Spring Tools drops Atom support, welcomes Theia

Spring Tools drops Atom support, welcomes Theia

Spring Tools, a suite of tools to help create Spring applications in a variety of IDEs, is now available in v4.3. It is the first version to officially work with cloud and desktop IDE Eclipse Theia aside from Eclipse and Visual Studio Code.

This however leaves users of another Electron based IDE (funnily enough one that isn’t that closely linked to Eclipse) standing: Support for Atom has been deprecated with the 4.3 release, as is pointed out in the release announcement.

Although the tool repository as well as the Spring website still tout Atom support for Spring Tools 4 at this time, developers that want to use future versions of Spring Tools with the editor will have to step up themselves. Anyone who’d like to see support for the platform continue and therefore put work into Atom tooling, is asked to contact the Spring team.

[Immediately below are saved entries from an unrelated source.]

/-!
Route: MuStablePoreSplit

# Route MuStablePoreSplit — Mu-stable recurrent normal form splits LJ radial defects into pores and
solids

It suffices to show X = RedMu ∧ A ∧ S ∧ P1 ∧ P2 (decomp-a2c cell, lens 4 «minimal counterexample»,
generation 2: child node of
route RecurrentDefectTrichotomy refining its residual R = RadialDefectRecurrentLimitWindows
stmt-24667). RedMu (RecurrentMuStableLimit,
provable now): every sequence of LJ ground states has a local limit Y ∋ 0 that is uniformly
recurrent along particles, uniformly discrete
and a Sütő μ-ground-state configuration at the coexistence potential e = lim E(N)/N (no finite
modification lowers U − e·#). A, S: the
parent's clean / torn-capped pieces (stmt-24668/24669, shared verbatim). P1/P2: such a Y that is
radially defective at every scale and
POROUS (some point of space has no point of Y within 9/10) resp. SOLID (covering radius < 9/10)
forces periodic windows for x. The four
kinds exhaust the normal form (excluded middle ×3), giving PeriodicWindows and then
`Crystallization` by the landed hull criterion; each of
A, S, P1, P2 is implied by `Crystallization` in kernel and P1, P2 are implied by R (node file
MuStablePoreSplit.lean: `…_of_radialDefect`,
`…_of_crystallization`, `radialDefectRecurrentLimitWindows_of_pieces`), so the node is EXACT given
RedMu and every open piece weaker.
Lean: `Summit.AtomisticToContinuum.Crystallization.Theses.HullMinimality.PeriodicWindows`

## Assembly
Pure logic plus landed theorems: `BlancLewin2015_8_holds 3` gives e; RedMu gives the recurrent
μ-stable Y of x; `by_cases` on (∃ a, all
gapped-twelve ∧ all fcc/hcp-close), on (∃ a, all gapped-twelve) and on (∃ z, ∀ w ∈ Y, 9/10 ≤ dist z
w) dispatches to A, S, P1 or P2 (the
solid hypothesis of P2 is the `push Not` of the failed pore), giving PeriodicWindows; then
`PrestressSplitKorn.stub_hullCriterion` (stmt-3243),
`windowOptimality_proof`, `HullMinimality.CrysEnergyLimit_holds` (stmt-0626) and
`LennardJonesGroundStatesExist_holds` give both conjuncts of
`Crystallization` (deciding theorem `closes` in glue.lean; kernel-checked in the node file, 0
sorry).

Rationale: WHY THIS LINE. Sütő's grand-canonical ground-state configurations
[corpus:paper:arxiv-math-ph_0508004 p.2] (Suto2005; finite-volume selection Suto2011)
give, at the coexistence potential only, two-sided LOCAL inequalities at every site of an infinite
configuration — the Kossel–Stranski
half-crystal energetics of crystal growth [galaxy:panama:311685776670727] made exact: u(w|Y) ≤ e ≤
I(z|Y) (`kossel_sandwich`, proved in the
node file from `IsMuGSC.removal`/`insertion`). Conjunct (ii) of `Crystallization` only asks for
windows FREQUENTLY in N, so the particle
numbers may be SELECTED (staircase minima of E(N) − eN, stmt-13684) and the minimal counterexample
can be taken μ-stable for free; the
hull/minimality transplant of generation 0 (Furstenberg; Aubry doi:10.1051/jphyscol:1989315)
supplies recurrence. Splitting the radially
defective class by PORE GEOMETRY then separates two different open contents: cohesion / no-foam (P1;
2D analogues HeitmannRadin1980,
Theil2006; discrete-interface energies
[corpus:book:alicandro2023-discrete-variational-problems-with-interfaces p.42]) — where the sandwich
already kills every vacancy-type pore and the census (kit j337583) shows the vacancy family is
exactly the near-e* part of R's world
(excess·L³ ≈ 0.459, no floor) — from solid frustration/strain (P2), whose periodic and glassy
inhabitants the census finds ≥ 2.26e-2 above
e_hcp (300× the fcc/hcp gap). No prior route uses μ-stability as a FREE hypothesis of a necessary
piece: GrandCanonicalSelection
(dormant) asks transversally that EVERY coexistence μGSC be crystalline (stmt-13680/13681), which
`Crystallization` does not imply.

RANKED CRUXES. #2 SolidDefectLimitWindows (crux) — for the coexistence potential e (E(N)/N → e, e ≤
E(N)/N), every sequence x of LJ ground states and every recurrent local limit Y ∋ 0 of x that is
uniformly discrete, a μGSC of lennardJones at μ = e, radially defective at every scale a ∈ [47/50,1]
(some site not gapped-twelve) and SOLID (every point of space within < 9/10 of Y): x has periodic
windows (declared RESIDUAL; parent R restricted). [deps: RecurrentMuStableLimit] [difficulty: XL]
(why it might fail: a recurrent hole-free Frank–Kasper-like, icosahedral-approximant or
>2%-anisotropically-strained local limit of LJ ground states, μ-stable at e* with energy density e*:
then P2 is the whole conjecture on that sequence and no collective price is known.)
[FlatleyTheil2015, Theil2006, BlancLewin2015, arXiv:cond-mat/0007338, arXiv:math-ph/0508004,
stmt-AtomisticToContinuum-24667, stmt-AtomisticToContinuum-13958]
#3 PorousDefectLimitWindows (crux) — same normal form as rank 2 but POROUS (some point z of space
with no point of Y within < 9/10, i.e. room for an extra particle): x has periodic windows. Content:
cohesion / no-foam for μ-stable e*-matter with syndetic pores; vacancy-type pores are excluded now
by the Kossel sandwich u(w|Y) ≤ e ≤ I(z|Y). [deps: RecurrentMuStableLimit] [difficulty: L] (why it
might fail: a recurrent μ-stable LJ sponge with energy density exactly e*: loose pores of radius in
(1, 3/2) pass the one-point insertion test, and excluding syndetic loose pores needs positive 3D
surface tension (open; only 2D analogues proved).) [arXiv:math-ph/0508004, HeitmannRadin1980,
Theil2006, BlancLewin2015, stmt-AtomisticToContinuum-24040, stmt-AtomisticToContinuum-24667]
#4 CleanRecurrentLimitWindows (crux) — SHARED ITEM stmt-AtomisticToContinuum-24668 of route
RecurrentDefectTrichotomy, verbatim: a recurrent local limit Y ∋ 0 of x all of whose shells at some
scale a ∈ [47/50,1] are gapped-twelve and 1/5-close to fcc or hcp forces periodic windows for x.
[deps: RecurrentMuStableLimit] [difficulty: L] (why it might fail: residual in-layer strain no
translate-limit removes because layered coercivity fails for some relaxed polytype (soft shear
branch), or non-parallel twin junctions compatible with all-clean shells at tolerance 1/5.)
[Hales2012, HalesDSP2012, FlatleyTheil2015, BlancLewin2015, stmt-AtomisticToContinuum-15932,
stmt-AtomisticToContinuum-11779]
#5 TornCappedRecurrentLimitWindows (crux) — SHARED ITEM stmt-AtomisticToContinuum-24669 of route
RecurrentDefectTrichotomy, verbatim: a recurrent local limit Y ∋ 0 of x all gapped-twelve at some
scale but at no scale all fcc/hcp-close forces periodic windows for x. [deps:
RecurrentMuStableLimit] [difficulty: L] (why it might fail: an all-gapped-twelve recurrent TORN
crystal (torn icosahedral / bicuboctahedral shells sharing voids, cf.
GappedShellCensusShellCensus_refuted) with energy density e*: S stays true but its geometric attack
dies.) [FlatleyTheil2015, Hales2012, MusinTarasov2012, BoroczkySzabo2015,
stmt-AtomisticToContinuum-18069, stmt-AtomisticToContinuum-18070, stmt-AtomisticToContinuum-18071]
#9 RecurrentMuStableLimit (support) — for every e with E(N)/N → e and e ≤ E(N)/N (the coexistence
potential, `BlancLewin2015_8_holds`), every sequence of LJ ground states has a local limit Y ∋ 0
(two-way ε-matched on B(0,R) by translates of a subsequence, eventually), uniformly recurrent along
particles, uniformly discrete and a μGSC of lennardJones at μ = e. Route: SelectedGrandStability
(stmt-13684) → MuGSCLimitExtraction (stmt-13685) → minimal element of the pointed hull (μ-stability
is closed under separated local limits). [difficulty: provable-now] [arXiv:math-ph/0508004,
doi:10.1051/jphyscol:1989315, BlancLewin2015, stmt-AtomisticToContinuum-13684,
stmt-AtomisticToContinuum-13685, stmt-AtomisticToContinuum-18072]

TWO-LAYER PLAN. P2 ⇐ (P2a: solid normal form with a COORDINATION defect at every scale — ≠ 12 in the
2 % shell or a sub-0.98a neighbour: tetrahedrally
close-packed / icosahedral world) → (P2b: solid normal form, all twelve-coordinated and uncompressed
at some scale, Hales-annulus intruders at
every scale: anisotropically strained close packings; attack = harmonic/elastic coercivity
stmt-13958) → P2 (BC3 skeleton). P1 ⇐ (P1a: a SNUG
pore — ≥ 11 points of Y within [24/25, 27/25] of the pore centre — is absurd by the insertion test
plus a certified bound e ≥ −0.79, or
constant-free by the neighbour comparison) → (P1b: loose-pore / foam world forces windows: 3D
surface tension) → P1 (BC3 skeleton). RedMu ⇐
stmt-13684 → stmt-13685 → recurrent-core extraction (BC3 skeleton). Nothing filed now.

KILL CRITERIA. No refutation of A, S, P1 or P2 is possible without refuting `Crystallization` itself
(each is a kernel consequence): a refutation of any
piece closes the SUMMIT conjunct negatively. RedMu is unconditional; its refutation would refute
Sütő's selection principle for LJ (then
pivot to the parent's Red and drop μ-stability). The LINE dies if the census (ASK I-P) finds relaxed
porous periodic LJ structures that pass
the full μ-stability test at e* with energy within 1e-4 of e_hcp (then P1 is as hard as P2: merge
back), or (ASK I-E / I-R(b)) a hole-free
radially-defective periodic structure tying relaxed hcp within 1e-4 (then P2's attack by pricing is
dead; retire to lens-2's morphology split).

NOT DECOMPOSED YET. The collective price of syndetic solid radial defects (inside P2: P2a/P2b
above); the 3D no-foam / surface-tension input (inside P1b); the
Lean plumbing of the pointed-hull compactness, Zorn minimality and the closure of `IsMuGSC` under
separated local limits (inside RedMu);
a certified lower bound e ≥ −0.79 for the snug-pore rung (inside P1a; cf. lens-1 ASK T-lens1-K).

CHEAPEST FALSIFIER. Kit j337583 (census, cited): vacancy superlattices excess·L³ ≈ 0.459 const
(η_def(L) ≈ 0.46/L³ → 0, the ONLY near-e* radially-defective
family found — porous, μ-unstable by the sandwich); every hole-free all-bad periodic or glassy
minimum found is ≥ 2.26e-2 tree units above
e_hcp (random cells n ≤ 8 floor 2.37e-2, β-Mn 4.57e-2, σ 4.83e-2, A15 6.97e-2, quenched glasses ≈
6e-2) against e_fcc − e_hcp = 7.25e-5: the
line survives. Next cheapest: ASK I-P (pore insertion energies vs e*: where the one-point sandwich
stops biting) and ASK I-E (elastic floor of
strained hcp at the 2 % window exit, derived estimate ≈ 9e-3 from the census C11 = 16.9), filed to
decomp-a2c-census-1 2026-08-30.

NUMBERS. e_hcp = −0.7175893, e_fcc − e_hcp = 7.25e-5, a_hcp = 0.9713 (tree units, kit j337583); V(r)
< 0 iff r > 2^(−1/6) ≈ 0.891, so every
interaction of a 9/10-pore centre with Y is attractive; hcp vacancy: 12 neighbours at 0.9713 ≥ 9/10
(pore), octahedral interstice at
0.687 (not a pore); gapped-twelve box [0.98a, 1.02a], Hales annulus (1.02a, 1.26a), a ∈ [47/50, 1];
LJ minimal distance 1/3
(LennardJonesMinimalDistance_holds); E_vac relaxed ≈ 0.7075 (j337583).

DEFINITION REQUESTS. None: all pieces are closed Props over existing declarations (`IsMuGSC`,
`UniformlyDiscrete` landed in Literature/…/MuGSC.lean).

Novelty: Searches (2026-08-30): lit search --hybrid "grand canonical ground state configuration chemical
potential Sütő Lennard-Jones" (8 books, none on μGSCs: Friedli–Velenik p.192 nearest); lit search
"Suto crystalline ground states infinite configuration stability chemical potential" (5 local:
arxiv-math-ph_0508004 p.2 = the μGSC definition; arxiv-1804.05743; doi-10-1007-s10955-020-02603-2);
lit galaxy search "ground state configuration for chemical potential|Kossel crystal|half-crystal
position" --star all (20 rows: crystal-growth monographs panama:311685776670727 Sunagawa,
panama:500398049722397 Tsao; no mathematical use); lit vsearch "surface energy term N^(2/3)
minimizers Lennard-Jones three dimensions Wulff" (8: alicandro2023 pp.42–44 nearest; no 3D result);
lit search "Friesecke Schmidt surface energy crystallization N^(1/2)" (1: arxiv-1505.02919); tree:
rg IsMuGSC / GrandCanonicalSelection / SurfaceTensionNoFoam / BondOrderParameterSplit.Cohesion.
Nearest prior art found: [corpus:paper:arxiv-math-ph_0508004 p.2] Sütő 2005 (μGSC notion; proves
crystalline GSCs for special Fourier-positive potentials, not LJ); in tree: route
GrandCanonicalSelection (stmt-13680–13690, dormant: transverse «every coexistence μGSC is
crystalline», plus the typed provable supports 13684/13685 this route re-uses by name); lens-6
BondOrderParameterSplit.Cohesion stmt-24040 (transverse exposed-site density → 0); parent
RecurrentDefectTrichotomy (no μ-stability, no pore split).
Delta: μ-stability at th  [refs: arxiv-math-ph_0508004, arxiv-1804.05743, doi-10-1007-s10955-020-02603-2, arxiv-1505.02919, paper:arxiv-math-ph_0508004]

Barriers (technique_class: hull-minimality, grand-canonical-stability, pore-geometry): - technique_class: hull-minimality, grand-canonical-stability, pore-geometry
- Literature.Barriers.AtomisticToContinuum.TetrahedralFrustration: bites on P2's attack only (single
icosahedral shells are locally cheaper; EffectiveLocalHales 4146 and ShellCensus 15929 refuted); it
does not bite P1 (pores, not shells) nor RedMu (soft); the bet for P2 is a collective price under
recurrence + μ-stability — honest: none is known, P2 is the declared residual.
- Literature.Barriers.AtomisticToContinuum.IcosahedralClusters: same as above; no single-shell price
is claimed anywhere in the route; the sandwich inequalities are exact consequences of μ-stability,
not shell prices.
- Literature.Barriers.AtomisticToContinuum.DecahedralSoftShell: same; capped shells live in S
(parent's attack by five-fold rationing 18071), not priced.
- Literature.Barriers.AtomisticToContinuum.FlexibleKissingArrangements: evaded in A and S as in the
parent / GappedShellCensus (Hales gap removes the jitterbug path); P1/P2 never infer rigidity from
one shell.
- Literature.Barriers.AtomisticToContinuum.KissingTwelveDegeneracy: idem; the shape clause is only
used together with the radial gap.
- Literature.Barriers.AtomisticToContinuum.ShortRangeStackingBlindness: discharged in tree —
PeriodicWindows admits ANY periodic polytype; stacking selection happens inside the hull
(PeriodicGivenLayered_of).
- Literature.Barriers.AtomisticToContinuum.HcpNotBravais: PeriodicConfiguration allows a motif, so
hcp is admissible.
-

sub-problem: Crystallization · status: open · opened planner-decomp-a2c-lens-4-g2-0 2026-08-30T02:58:51Z · rev 0 · ledger route-AtomisticToContinuum-MuStablePoreSplit
GENERATED by the gate from the ledger (D-0016/17). Provers cite these decls: `theorem foo : Summit.AtomisticToContinuum.Crystallization.Theses.MuStablePoreSplit.<Decl> := …` in Summits/AtomisticToContinuum/Crystallization/Theorems/<Name>.lean.
-/

namespace Summit.AtomisticToContinuum.Crystallization.Theses.MuStablePoreSplit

Development environment questions aside, Spring Tools has been fitted with a couple of fixes and improvements since the last release, which includes the recreation of symbols in Spring Boot, should dependent types change. To speed up processes on the Eclipse side, Boot now works in batch on startup when it comes to project classpath notifications.

Those having trouble with content-assist for Spring XML configuration files can try again after updating to v4.3 since earlier issues with VS Code and Theia have been fixed. Eclipse users meanwhile shouldn’t run into failures when restarting apps multiple times via the boot dashboard anymore. Issues regarding the deleting of apps with active SSH tunnels have been mitigated as well.

A complete list of changes, including fixes to the CF Manifest editor, can be found on GitHub, where the tools are hosted under the Eclipse Public License.

Spring Tools is an open source project backed by Pivotal Software, which is mainly known for its big data products and the platform as a service project Cloud Foundry. It is meant to help developers struggling with using the Spring Framework to build business applications for the Java platform, by providing code completion, runtime information and the like in different editors.